Beneath this instruction is a listing; print exactly the lines in it starting at the line that contains "block representatives. -/" and going through the line that contains "centred smeared species".

────────────────────────────────────────

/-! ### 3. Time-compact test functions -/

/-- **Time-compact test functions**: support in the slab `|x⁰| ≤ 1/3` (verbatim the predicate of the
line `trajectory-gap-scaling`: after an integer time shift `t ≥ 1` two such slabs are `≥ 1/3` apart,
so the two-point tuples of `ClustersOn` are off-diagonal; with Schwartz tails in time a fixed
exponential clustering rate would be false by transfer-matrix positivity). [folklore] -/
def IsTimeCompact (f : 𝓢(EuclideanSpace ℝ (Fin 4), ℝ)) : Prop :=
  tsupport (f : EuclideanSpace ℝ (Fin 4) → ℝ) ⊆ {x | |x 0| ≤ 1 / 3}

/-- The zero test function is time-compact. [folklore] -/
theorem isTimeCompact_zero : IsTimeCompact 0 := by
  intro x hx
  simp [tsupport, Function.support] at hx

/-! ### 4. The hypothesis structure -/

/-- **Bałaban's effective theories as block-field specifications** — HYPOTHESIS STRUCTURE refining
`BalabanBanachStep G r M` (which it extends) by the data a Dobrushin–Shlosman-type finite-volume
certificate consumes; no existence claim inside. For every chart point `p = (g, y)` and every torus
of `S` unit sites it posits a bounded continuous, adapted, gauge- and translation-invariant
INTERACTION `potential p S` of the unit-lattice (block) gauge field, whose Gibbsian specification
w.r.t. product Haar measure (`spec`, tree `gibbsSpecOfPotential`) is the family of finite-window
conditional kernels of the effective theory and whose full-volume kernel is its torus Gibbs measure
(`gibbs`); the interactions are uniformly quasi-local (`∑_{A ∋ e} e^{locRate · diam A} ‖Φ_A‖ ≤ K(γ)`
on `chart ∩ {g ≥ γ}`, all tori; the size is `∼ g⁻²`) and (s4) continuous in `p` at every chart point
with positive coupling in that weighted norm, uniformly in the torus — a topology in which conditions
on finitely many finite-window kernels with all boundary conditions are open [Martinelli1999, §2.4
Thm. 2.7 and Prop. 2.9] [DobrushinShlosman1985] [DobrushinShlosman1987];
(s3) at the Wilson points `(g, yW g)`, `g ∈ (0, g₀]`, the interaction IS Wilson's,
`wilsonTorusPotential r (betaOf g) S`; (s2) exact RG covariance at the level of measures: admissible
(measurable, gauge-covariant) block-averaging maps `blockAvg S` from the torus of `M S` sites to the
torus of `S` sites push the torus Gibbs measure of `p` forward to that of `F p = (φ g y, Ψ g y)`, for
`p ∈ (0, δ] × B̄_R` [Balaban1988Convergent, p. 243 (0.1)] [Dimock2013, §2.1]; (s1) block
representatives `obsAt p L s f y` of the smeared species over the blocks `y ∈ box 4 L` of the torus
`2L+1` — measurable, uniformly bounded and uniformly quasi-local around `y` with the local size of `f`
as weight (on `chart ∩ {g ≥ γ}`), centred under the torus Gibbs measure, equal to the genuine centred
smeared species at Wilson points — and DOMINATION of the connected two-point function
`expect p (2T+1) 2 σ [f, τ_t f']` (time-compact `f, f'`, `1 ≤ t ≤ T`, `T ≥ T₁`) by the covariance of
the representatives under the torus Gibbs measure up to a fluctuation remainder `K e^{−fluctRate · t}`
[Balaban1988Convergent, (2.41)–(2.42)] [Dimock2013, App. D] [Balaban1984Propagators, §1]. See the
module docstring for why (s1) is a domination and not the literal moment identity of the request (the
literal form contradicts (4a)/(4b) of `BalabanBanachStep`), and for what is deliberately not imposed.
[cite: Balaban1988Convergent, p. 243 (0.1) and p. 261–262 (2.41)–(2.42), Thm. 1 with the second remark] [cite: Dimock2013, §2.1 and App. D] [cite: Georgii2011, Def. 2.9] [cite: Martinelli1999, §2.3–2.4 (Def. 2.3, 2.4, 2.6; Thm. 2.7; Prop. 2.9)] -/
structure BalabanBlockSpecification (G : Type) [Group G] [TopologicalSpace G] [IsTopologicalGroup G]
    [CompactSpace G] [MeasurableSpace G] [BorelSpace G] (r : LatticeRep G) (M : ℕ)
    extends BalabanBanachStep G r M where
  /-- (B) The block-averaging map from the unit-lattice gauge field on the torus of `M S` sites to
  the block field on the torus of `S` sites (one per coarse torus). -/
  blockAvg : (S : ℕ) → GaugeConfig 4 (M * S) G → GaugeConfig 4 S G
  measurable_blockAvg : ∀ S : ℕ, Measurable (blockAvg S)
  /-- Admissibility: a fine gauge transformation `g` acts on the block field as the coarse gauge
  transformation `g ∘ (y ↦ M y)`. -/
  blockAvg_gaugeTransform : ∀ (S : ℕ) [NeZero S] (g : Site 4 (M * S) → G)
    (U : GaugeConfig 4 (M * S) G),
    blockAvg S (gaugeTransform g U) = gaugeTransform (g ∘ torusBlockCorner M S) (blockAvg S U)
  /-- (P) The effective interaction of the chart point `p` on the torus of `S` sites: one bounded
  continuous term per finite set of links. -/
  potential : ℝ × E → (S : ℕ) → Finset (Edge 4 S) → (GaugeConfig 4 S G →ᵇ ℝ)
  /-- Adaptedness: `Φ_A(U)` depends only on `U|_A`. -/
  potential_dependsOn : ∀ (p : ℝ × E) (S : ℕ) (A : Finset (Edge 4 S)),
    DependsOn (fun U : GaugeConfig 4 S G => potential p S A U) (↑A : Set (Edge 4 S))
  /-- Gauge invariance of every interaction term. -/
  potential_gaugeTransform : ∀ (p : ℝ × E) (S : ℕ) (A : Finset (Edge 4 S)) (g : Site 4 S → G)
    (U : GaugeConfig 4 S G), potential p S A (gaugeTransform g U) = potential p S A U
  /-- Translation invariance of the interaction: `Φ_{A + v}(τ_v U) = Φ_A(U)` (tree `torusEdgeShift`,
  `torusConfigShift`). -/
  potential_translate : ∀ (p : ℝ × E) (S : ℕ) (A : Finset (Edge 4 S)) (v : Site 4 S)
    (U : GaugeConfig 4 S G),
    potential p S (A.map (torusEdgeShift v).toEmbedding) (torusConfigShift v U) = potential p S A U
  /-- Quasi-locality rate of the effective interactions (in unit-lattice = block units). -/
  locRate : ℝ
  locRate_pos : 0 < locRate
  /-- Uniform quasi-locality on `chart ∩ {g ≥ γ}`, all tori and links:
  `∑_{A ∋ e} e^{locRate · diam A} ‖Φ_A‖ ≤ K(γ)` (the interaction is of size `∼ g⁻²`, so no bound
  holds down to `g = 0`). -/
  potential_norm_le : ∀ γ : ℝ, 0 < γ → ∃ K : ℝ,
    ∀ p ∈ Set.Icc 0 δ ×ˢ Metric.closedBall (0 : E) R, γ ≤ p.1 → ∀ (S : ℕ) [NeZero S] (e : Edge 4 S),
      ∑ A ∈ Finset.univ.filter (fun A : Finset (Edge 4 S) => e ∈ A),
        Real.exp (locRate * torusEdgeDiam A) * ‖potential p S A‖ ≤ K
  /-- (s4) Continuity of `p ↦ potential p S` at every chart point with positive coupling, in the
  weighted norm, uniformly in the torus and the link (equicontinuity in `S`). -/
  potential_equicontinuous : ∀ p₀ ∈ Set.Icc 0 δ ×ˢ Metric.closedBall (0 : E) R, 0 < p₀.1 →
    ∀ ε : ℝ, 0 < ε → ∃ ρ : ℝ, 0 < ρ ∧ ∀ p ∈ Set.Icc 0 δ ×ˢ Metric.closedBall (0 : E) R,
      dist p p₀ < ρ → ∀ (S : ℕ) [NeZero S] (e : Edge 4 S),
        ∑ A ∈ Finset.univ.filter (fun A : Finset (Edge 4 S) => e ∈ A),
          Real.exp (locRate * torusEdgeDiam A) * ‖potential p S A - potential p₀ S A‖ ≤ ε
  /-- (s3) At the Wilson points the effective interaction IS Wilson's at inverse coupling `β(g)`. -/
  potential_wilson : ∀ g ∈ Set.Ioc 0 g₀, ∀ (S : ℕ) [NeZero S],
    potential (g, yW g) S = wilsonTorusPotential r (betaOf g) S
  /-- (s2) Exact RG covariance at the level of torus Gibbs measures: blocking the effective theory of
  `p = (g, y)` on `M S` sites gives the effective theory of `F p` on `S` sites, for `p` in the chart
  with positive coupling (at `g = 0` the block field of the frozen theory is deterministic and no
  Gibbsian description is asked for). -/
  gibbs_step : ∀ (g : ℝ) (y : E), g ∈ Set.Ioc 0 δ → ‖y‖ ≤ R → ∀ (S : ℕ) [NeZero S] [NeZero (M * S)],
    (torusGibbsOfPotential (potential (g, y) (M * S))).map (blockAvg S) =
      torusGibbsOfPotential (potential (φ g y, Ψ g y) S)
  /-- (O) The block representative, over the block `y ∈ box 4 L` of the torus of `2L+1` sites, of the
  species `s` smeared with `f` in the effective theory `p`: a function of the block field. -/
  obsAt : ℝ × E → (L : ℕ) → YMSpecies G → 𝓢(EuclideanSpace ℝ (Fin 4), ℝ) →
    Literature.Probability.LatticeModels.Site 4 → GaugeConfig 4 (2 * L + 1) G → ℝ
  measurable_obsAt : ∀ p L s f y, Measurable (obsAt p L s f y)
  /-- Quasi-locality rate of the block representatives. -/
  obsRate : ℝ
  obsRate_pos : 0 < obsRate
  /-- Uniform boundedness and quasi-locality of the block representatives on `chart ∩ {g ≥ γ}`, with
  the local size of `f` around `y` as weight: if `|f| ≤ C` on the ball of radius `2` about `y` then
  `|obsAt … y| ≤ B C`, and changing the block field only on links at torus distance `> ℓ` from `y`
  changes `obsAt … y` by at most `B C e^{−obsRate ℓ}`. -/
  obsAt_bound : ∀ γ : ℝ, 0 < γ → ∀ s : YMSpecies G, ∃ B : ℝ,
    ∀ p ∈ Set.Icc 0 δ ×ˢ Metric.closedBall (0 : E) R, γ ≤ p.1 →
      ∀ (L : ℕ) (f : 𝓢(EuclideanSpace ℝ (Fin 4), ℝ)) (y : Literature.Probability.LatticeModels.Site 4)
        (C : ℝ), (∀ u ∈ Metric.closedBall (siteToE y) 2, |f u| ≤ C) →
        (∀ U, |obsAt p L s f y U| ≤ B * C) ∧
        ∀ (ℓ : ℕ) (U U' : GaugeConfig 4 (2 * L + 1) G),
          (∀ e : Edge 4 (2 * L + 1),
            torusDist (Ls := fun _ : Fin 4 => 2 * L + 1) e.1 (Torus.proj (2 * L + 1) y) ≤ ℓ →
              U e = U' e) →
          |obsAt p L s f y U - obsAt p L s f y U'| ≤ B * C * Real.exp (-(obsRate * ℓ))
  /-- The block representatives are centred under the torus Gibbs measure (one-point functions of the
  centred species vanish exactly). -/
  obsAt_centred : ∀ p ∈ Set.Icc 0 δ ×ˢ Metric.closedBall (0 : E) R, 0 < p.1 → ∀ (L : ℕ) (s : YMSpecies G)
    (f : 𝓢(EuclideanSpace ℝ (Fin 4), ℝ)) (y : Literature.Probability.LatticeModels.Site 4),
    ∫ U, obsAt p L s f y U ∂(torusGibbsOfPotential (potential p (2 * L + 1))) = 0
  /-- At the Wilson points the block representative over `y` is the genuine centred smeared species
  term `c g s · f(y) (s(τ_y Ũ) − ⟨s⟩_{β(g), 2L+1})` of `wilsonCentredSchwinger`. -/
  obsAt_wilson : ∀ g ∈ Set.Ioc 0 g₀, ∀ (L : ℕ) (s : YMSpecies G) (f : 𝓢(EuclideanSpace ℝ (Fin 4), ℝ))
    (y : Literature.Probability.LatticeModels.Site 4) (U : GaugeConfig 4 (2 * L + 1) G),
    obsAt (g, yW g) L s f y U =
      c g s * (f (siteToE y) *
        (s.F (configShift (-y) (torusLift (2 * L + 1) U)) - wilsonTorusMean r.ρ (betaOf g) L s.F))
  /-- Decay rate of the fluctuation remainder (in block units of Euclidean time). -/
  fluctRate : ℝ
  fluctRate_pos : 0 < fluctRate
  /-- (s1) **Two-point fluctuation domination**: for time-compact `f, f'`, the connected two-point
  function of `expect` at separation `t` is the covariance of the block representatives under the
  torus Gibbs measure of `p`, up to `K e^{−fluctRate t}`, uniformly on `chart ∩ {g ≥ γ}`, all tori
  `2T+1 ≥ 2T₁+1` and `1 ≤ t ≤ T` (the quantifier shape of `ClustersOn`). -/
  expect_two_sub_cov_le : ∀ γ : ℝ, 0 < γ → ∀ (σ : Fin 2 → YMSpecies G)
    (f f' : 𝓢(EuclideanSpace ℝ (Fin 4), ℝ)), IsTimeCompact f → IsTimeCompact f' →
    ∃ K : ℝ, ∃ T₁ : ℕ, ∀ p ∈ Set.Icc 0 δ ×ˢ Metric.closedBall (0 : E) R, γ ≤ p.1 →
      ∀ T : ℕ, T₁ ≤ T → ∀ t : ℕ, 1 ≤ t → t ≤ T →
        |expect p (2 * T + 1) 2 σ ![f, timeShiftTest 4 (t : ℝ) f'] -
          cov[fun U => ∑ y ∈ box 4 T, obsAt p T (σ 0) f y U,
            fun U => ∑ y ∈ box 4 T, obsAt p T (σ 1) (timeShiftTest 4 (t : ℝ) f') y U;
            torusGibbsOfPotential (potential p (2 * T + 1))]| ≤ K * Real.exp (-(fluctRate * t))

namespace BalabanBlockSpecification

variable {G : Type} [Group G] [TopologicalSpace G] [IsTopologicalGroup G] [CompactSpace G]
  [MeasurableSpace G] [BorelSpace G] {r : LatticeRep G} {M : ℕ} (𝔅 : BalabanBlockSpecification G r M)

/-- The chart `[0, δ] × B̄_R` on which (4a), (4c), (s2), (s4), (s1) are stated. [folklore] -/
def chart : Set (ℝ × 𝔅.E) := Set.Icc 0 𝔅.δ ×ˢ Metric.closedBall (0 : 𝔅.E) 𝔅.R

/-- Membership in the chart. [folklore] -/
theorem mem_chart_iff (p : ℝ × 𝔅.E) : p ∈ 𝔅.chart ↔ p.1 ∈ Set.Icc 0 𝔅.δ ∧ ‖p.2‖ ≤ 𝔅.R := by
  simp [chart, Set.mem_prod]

────────────────────────────────────────

● **REPLY**
  /-- Quasi-locality rate of the block representatives. -/
  obsRate : ℝ
  obsRate_pos : 0 < obsRate
  /-- Uniform boundedness and quasi-locality of the block representatives on `chart ∩ {g ≥ γ}`, with
  the local size of `f` around `y` as weight: if `|f| ≤ C` on the ball of radius `2` about `y` then
  `|obsAt … y| ≤ B C`, and changing the block field only on links at torus distance `> ℓ` from `y`
  changes `obsAt … y` by at most `B C e^{−obsRate ℓ}`. -/
  obsAt_bound : ∀ γ : ℝ, 0 < γ → ∀ s : YMSpecies G, ∃ B : ℝ,
    ∀ p ∈ Set.Icc 0 δ ×ˢ Metric.closedBall (0 : E) R, γ ≤ p.1 →
      ∀ (L : ℕ) (f : 𝓢(EuclideanSpace ℝ (Fin 4), ℝ)) (y : Literature.Probability.LatticeModels.Site 4)
        (C : ℝ), (∀ u ∈ Metric.closedBall (siteToE y) 2, |f u| ≤ C) →
        (∀ U, |obsAt p L s f y U| ≤ B * C) ∧
        ∀ (ℓ : ℕ) (U U' : GaugeConfig 4 (2 * L + 1) G),
          (∀ e : Edge 4 (2 * L + 1),
            torusDist (Ls := fun _ : Fin 4 => 2 * L + 1) e.1 (Torus.proj (2 * L + 1) y) ≤ ℓ →
              U e = U' e) →
          |obsAt p L s f y U - obsAt p L s f y U'| ≤ B * C * Real.exp (-(obsRate * ℓ))
  /-- The block representatives are centred under the torus Gibbs measure (one-point functions of the
  centred species vanish exactly). -/
  obsAt_centred : ∀ p ∈ Set.Icc 0 δ ×ˢ Metric.closedBall (0 : E) R, 0 < p.1 → ∀ (L : ℕ) (s : YMSpecies G)
    (f : 𝓢(EuclideanSpace ℝ (Fin 4), ℝ)) (y : Literature.Probability.LatticeModels.Site 4),
    ∫ U, obsAt p L s f y U ∂(torusGibbsOfPotential (potential p (2 * L + 1))) = 0
  /-- At the Wilson points the block representative over `y` is the genuine centred smeared species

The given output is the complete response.